For example, if the cluster is named cluster-name, the pods are named cluster-name-zookeeper-index, where index starts at zero and ends at the total number of replicas.

  1. Annotate the Pod resource in OpenShift.

    + On OpenShift use oc annotate:

    oc annotate pod cluster-name-zookeeper-index operator.strimzi.io/delete-pod-and-pvc=true
  2. Wait for the next reconciliation, when the annotated pod with the underlying persistent volume claim will be deleted and then recreated.

Additional resources

3.1.23. List of resources created as part of Kafka cluster

The following resources will created by the Cluster Operator in the OpenShift cluster:

cluster-name-kafka
StatefulSet which is in charge of managing the Kafka broker pods.
cluster-name-kafka-brokers
Service needed to have DNS resolve the Kafka broker pods IP addresses directly.
cluster-name-kafka-bootstrap
Service can be used as bootstrap servers for Kafka clients.
cluster-name-kafka-external-bootstrap
Bootstrap service for clients connecting from outside of the OpenShift cluster. This resource will be created only when external listener is enabled.
cluster-name-kafka-pod-id
Service used to route traffic from outside of the OpenShift cluster to individual pods. This resource will be created only when external listener is enabled.
cluster-name-kafka-external-bootstrap
Bootstrap route for clients connecting from outside of the OpenShift cluster. This resource will be created only when external listener is enabled and set to type route.
cluster-name-kafka-pod-id
Route for traffic from outside of the OpenShift cluster to individual pods. This resource will be created only when external listener is enabled and set to type route.
cluster-name-kafka-config
ConfigMap which contains the Kafka ancillary configuration and is mounted as a volume by the Kafka broker pods.
cluster-name-kafka-brokers
Secret with Kafka broker keys.
cluster-name-kafka
Service account used by the Kafka brokers.
strimzi-namespace-name-cluster-name-kafka-init
Cluster role binding used by the Kafka brokers.
cluster-name-zookeeper
StatefulSet which is in charge of managing the Zookeeper node pods.
cluster-name-zookeeper-nodes
Service needed to have DNS resolve the Zookeeper pods IP addresses directly.
cluster-name-zookeeper-client
Service used by Kafka brokers to connect to Zookeeper nodes as clients.
cluster-name-zookeeper-config
ConfigMap which contains the Zookeeper ancillary configuration and is mounted as a volume by the Zookeeper node pods.
cluster-name-zookeeper-nodes
Secret with Zookeeper node keys.
cluster-name-entity-operator
Deployment with Topic and User Operators. This resource will be created only if Cluster Operator deployed Entity Operator.
cluster-name-entity-topic-operator-config
Configmap with ancillary configuration for Topic Operators.
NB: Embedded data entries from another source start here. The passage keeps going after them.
/-- **Value of the independence test** on `⟨⟨nc, bits⟩, z⟩`. [folklore] -/
theorem indT_apply (nc bits z : List Bool) :
    indT (boolPair (boolPair nc bits) z) = [decide (∀ t < bits.length, indAtB bits z t = true)] := by
  rw [indT, allIdxFn_apply oneBit_indPiece (length_sndF_fstF_le _)]
  refine congrArg (fun b => [b]) (Bool.decide_congr ?_)
  rw [Function.comp_apply, fstF_boolPair, sndF_boolPair]
  simp only [indPiece_apply, List.cons.injEq, and_true]

/-! ### The test language -/

/-- **The test** on `W = ⟨⟨nc, bits⟩, z⟩`: header, degree bound and independence. [cite: AroraBarak2009, Def. 17.2] -/
def testT (Δ : ℕ) : List Bool → List Bool := andFn CliqueNP.hdrT (andFn (degT Δ) indT)

/-- `testT Δ ∈ FP`. [cite: AroraBarak2009, §1.3] -/
theorem testT_mem_FP (Δ : ℕ) : testT Δ ∈ FP :=
  andFn_mem_FP CliqueNP.hdrT_mem_FP (andFn_mem_FP (degT_mem_FP Δ) indT_mem_FP)

/-- `testT Δ` is one-bit. [folklore] -/
theorem oneBit_testT (Δ : ℕ) : OneBit (testT Δ) :=
  oneBit_andFn CliqueNP.oneBit_hdrT (oneBit_andFn (oneBit_degT Δ) oneBit_indT)

/-- **Value of the test** on `⟨⟨nc, bits⟩, z⟩`. [folklore] -/
theorem testT_apply (Δ : ℕ) (nc bits z : List Bool) :
    testT Δ (boolPair (boolPair nc bits) z) =
      [decide (bits.length = bitsToNat nc * bitsToNat nc ∧
        ((∀ i < z.length, (rowOf z.length i bits).count true < Δ + 1) ∧ ∀ t < bits.length, indAtB bits z t = true))] := by
  have hh : CliqueNP.hdrT (boolPair (boolPair nc bits) z) = [decide (bits.length = bitsToNat nc * bitsToNat nc)] := by
    rw [CliqueNP.hdrT_apply]
    have hb : CliqueNP.bitsF (boolPair (boolPair nc bits) z) = bits := by
      rw [CliqueNP.bitsF, Function.comp_apply, fstF_boolPair, sndF_boolPair]
    have hd : CliqueNP.dimOf (boolPair (boolPair nc bits) z) = bitsToNat nc := by
      rw [CliqueNP.dimOf, CliqueNP.ncF, Function.comp_apply, fstF_boolPair, fstF_boolPair]
    rw [hb, hd]
  rw [testT]
  exact CliqueNP.andFn_decide hh (CliqueNP.andFn_decide (degT_apply Δ nc bits z) (indT_apply nc bits z))

/-- **The test language** `testLang Δ = {W | testT Δ W = [1]}`. [cite: AroraBarak2009, Def. 17.2] -/
def testLang (Δ : ℕ) : Language Bool := {W | testT Δ W = [true]}

/-- **`testLang Δ ∈ P`.** [cite: AroraBarak2009, Def. 1.13 and §1.3] -/
theorem testLang_mem_P (Δ : ℕ) : testLang Δ ∈ Classes.P := CliqueNP.mem_P_of_oneBit (testT_mem_FP Δ) (oneBit_testT Δ)

/-- A pair rejected by the header test is not in the test language. [folklore] -/
theorem not_mem_testLang_of_hdrT {Δ : ℕ} {y z : List Bool} (h : CliqueNP.hdrT (boolPair y z) = [false]) :
    boolPair y z ∉ testLang Δ := by
  intro hW
  change testT Δ (boolPair y z) = [true] at hW
  obtain ⟨b, hb⟩ := oneBit_andFn (oneBit_degT Δ) oneBit_indT (boolPair y z)
  rw [testT, andFn_apply h hb] at hW
  simp at hW

/-! ### Meaning of the test on the code of a graph -/

section Decode

open scoped Classical

variable {n : ℕ} (G : SimpleGraph (Fin n))

/-- **Row `i` of the adjacency bits is the adjacency vector of vertex `i`.** [folklore] -/
theorem rowOf_adjBits (i : Fin n) :
    rowOf n i (CliqueNP.adjBits n G) = List.ofFn fun j : Fin n => decide (G.Adj i j) := by
  have hi : ((i : ℕ) + 1) * n ≤ n * n := Nat.mul_le_mul_right n (Nat.succ_le_of_lt i.isLt)
  have hlen : (rowOf n i (CliqueNP.adjBits n G)).length = n := by
    rw [rowOf, List.length_take, List.length_drop, CliqueNP.length_adjBits, Nat.succ_mul] at *
    omega
  refine List.ext_getElem (by rw [hlen, List.length_ofFn]) fun j h1 h2 => ?_
  have hj : j < n := by simpa using h2
  rw [List.getElem_ofFn]
  unfold rowOf
  rw [List.getElem_take, List.getElem_drop, ← List.getD_eq_getElem _ false]
  exact CliqueNP.getD_adjBits_flat G i ⟨j, hj⟩

/-- **The number of ones in row `i` is the degree of `i`.** [folklore] -/
theorem count_rowOf_adjBits (i : Fin n) : (rowOf n i (CliqueNP.adjBits n G)).count true = G.degree i := by
  rw [rowOf_adjBits, CliqueNP.count_true_ofFn, ← SimpleGraph.card_neighborFinset_eq_degree,
    SimpleGraph.neighborFinset_eq_filter]
  congr 1
  ext j
  simp

/-- **The degree test decides `maxDegree ≤ Δ`.** [cite: AroraBarak2009, Def. 17.2] -/
theorem degOK_iff (Δ : ℕ) :
    (∀ i < n, (rowOf n i (CliqueNP.adjBits n G)).count true < Δ + 1) ↔ G.maxDegree ≤ Δ := by
  constructor
  · intro h
    refine SimpleGraph.maxDegree_le_of_forall_degree_le _ _ fun v => ?_
    have := h v v.isLt
    rw [count_rowOf_adjBits] at this
    omega
  · intro h i hi
    have e := count_rowOf_adjBits G ⟨i, hi⟩
    dsimp only at e
    rw [e]
    have := G.degree_le_maxDegree ⟨i, hi⟩
    omega

/-- The vertex set chosen by a witness `z`: `S_z = {i | z i = 1}`. [cite: Karp1972, §3] -/
def chosen (n : ℕ) (z : List Bool) : Finset (Fin n) := univ.filter fun i : Fin n => z.getD i false = true

/-- **The independence test holds at every flat index iff the chosen vertices are pairwise non-adjacent.**
[cite: Karp1972, §3] -/
theorem indOK_iff {z : List Bool} (hz : z.length = n) :
    (∀ t < n * n, indAtB (CliqueNP.adjBits n G) z t = true) ↔ G.IsIndepSet (↑(chosen n z) : Set (Fin n)) := by
  constructor
  · intro h i hi j hj _ hadj
    rw [Finset.mem_coe, chosen, Finset.mem_filter] at hi hj
    have ht := h _ (CliqueNP.flat_lt i j)
    unfold indAtB at ht
    rw [hz, CliqueNP.flat_div, CliqueNP.flat_mod, CliqueNP.getD_adjBits_flat, hi.2, hj.2, decide_eq_true hadj] at ht
    simp at ht
  · intro h t ht
    unfold indAtB
    rw [hz, CliqueNP.getD_adjBits G ht]
    cases hi : z.getD (t / n) false
    · simp
    · cases hj : z.getD (t % n) false
      · simp
      · have hI : (⟨t / n, CliqueNP.div_lt_of_lt_mul ht⟩ : Fin n) ∈ (↑(chosen n z) : Set (Fin n)) := by
          rw [Finset.mem_coe, chosen, Finset.mem_filter]; exact ⟨mem_univ _, hi⟩
        have hJ : (⟨t % n, Nat.mod_lt _ (CliqueNP.pos_of_lt_mul ht)⟩ : Fin n) ∈ (↑(chosen n z) : Set (Fin n)) := by
          rw [Finset.mem_coe, chosen, Finset.mem_filter]; exact ⟨mem_univ _, hj⟩
        by_cases hd : t / n = t % n
        · have : ¬ G.Adj ⟨t / n, CliqueNP.div_lt_of_lt_mul ht⟩ ⟨t % n, Nat.mod_lt _ (CliqueNP.pos_of_lt_mul ht)⟩ :=
            fun ha => G.ne_of_adj ha (Fin.ext hd)
          simp [this]
        · have hne : (⟨t / n, CliqueNP.div_lt_of_lt_mul ht⟩ : Fin n) ≠ ⟨t % n, Nat.mod_lt _ (CliqueNP.pos_of_lt_mul ht)⟩ :=
            fun e => hd (congrArg Fin.val e)
          have := h hI hJ hne
          simp [this]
This resource will be created only if Cluster Operator deployed Entity Operator.
cluster-name-entity-user-operator-config
Configmap with ancillary configuration for User Operators. This resource will be created only if Cluster Operator deployed Entity Operator.
cluster-name-entity-operator-certs
Secret with Entitiy operators keys for communication with Kafka and Zookeeper. This resource will be created only if Cluster Operator deployed Entity Operator.
cluster-name-entity-operator
Service account used by the Entity Operator.
strimzi-cluster-name-topic-operator
Role binding used by the Entity Operator.
strimzi-cluster-name-user-operator
Role binding used by the Entity Operator.
cluster-name-cluster-ca
Secret with the Cluster CA used to encrypt the cluster communication.
cluster-name-cluster-ca-cert
Secret with the Cluster CA public key. This key can be used to verify the identity of the Kafka brokers.
cluster-name-clients-ca
Secret with the Clients CA used to encrypt the communication between Kafka brokers and Kafka clients.
cluster-name-clients-ca-cert
Secret with the Clients CA public key. This key can be used to verify the identity of the Kafka brokers.
data-cluster-name-kafka-idx
Persistent Volume Claim for the volume used for storing data for the Kafka broker pod idx. This resource will be created only if persistent storage is selected for provisioning persistent volumes to store data.
data-cluster-name-zookeeper-idx
Persistent Volume Claim for the volume used for storing data for the Zookeeper node pod idx. This resource will be created only if persistent storage is selected for provisioning persistent volumes to store data.

3.2. Kafka Connect cluster configuration

The full schema of the KafkaConnect resource is described in the Section B.29, “KafkaConnect schema reference”. All labels that are applied to the desired KafkaConnect resource will also be applied to the OpenShift resources making up the Kafka Connect cluster. This provides a convenient mechanism for those resources to be labelled in whatever way the user requires.

3.2.1. Replicas

Kafka Connect clusters can run with a different number of nodes. The number of nodes is defined in the KafkaConnect and KafkaConnectS2I resources. Running Kafka Connect cluster with multiple nodes can provide better availability and scalability. However, when running Kafka Connect on OpenShift it is not absolutely necessary to run multiple nodes of Kafka Connect for high availability. When the node where Kafka Connect is deployed to crashes, OpenShift will automatically take care of rescheduling the Kafka Connect pod to a different node. However, running Kafka Connect with multiple nodes can provide faster failover times, because the other nodes will be already up and running.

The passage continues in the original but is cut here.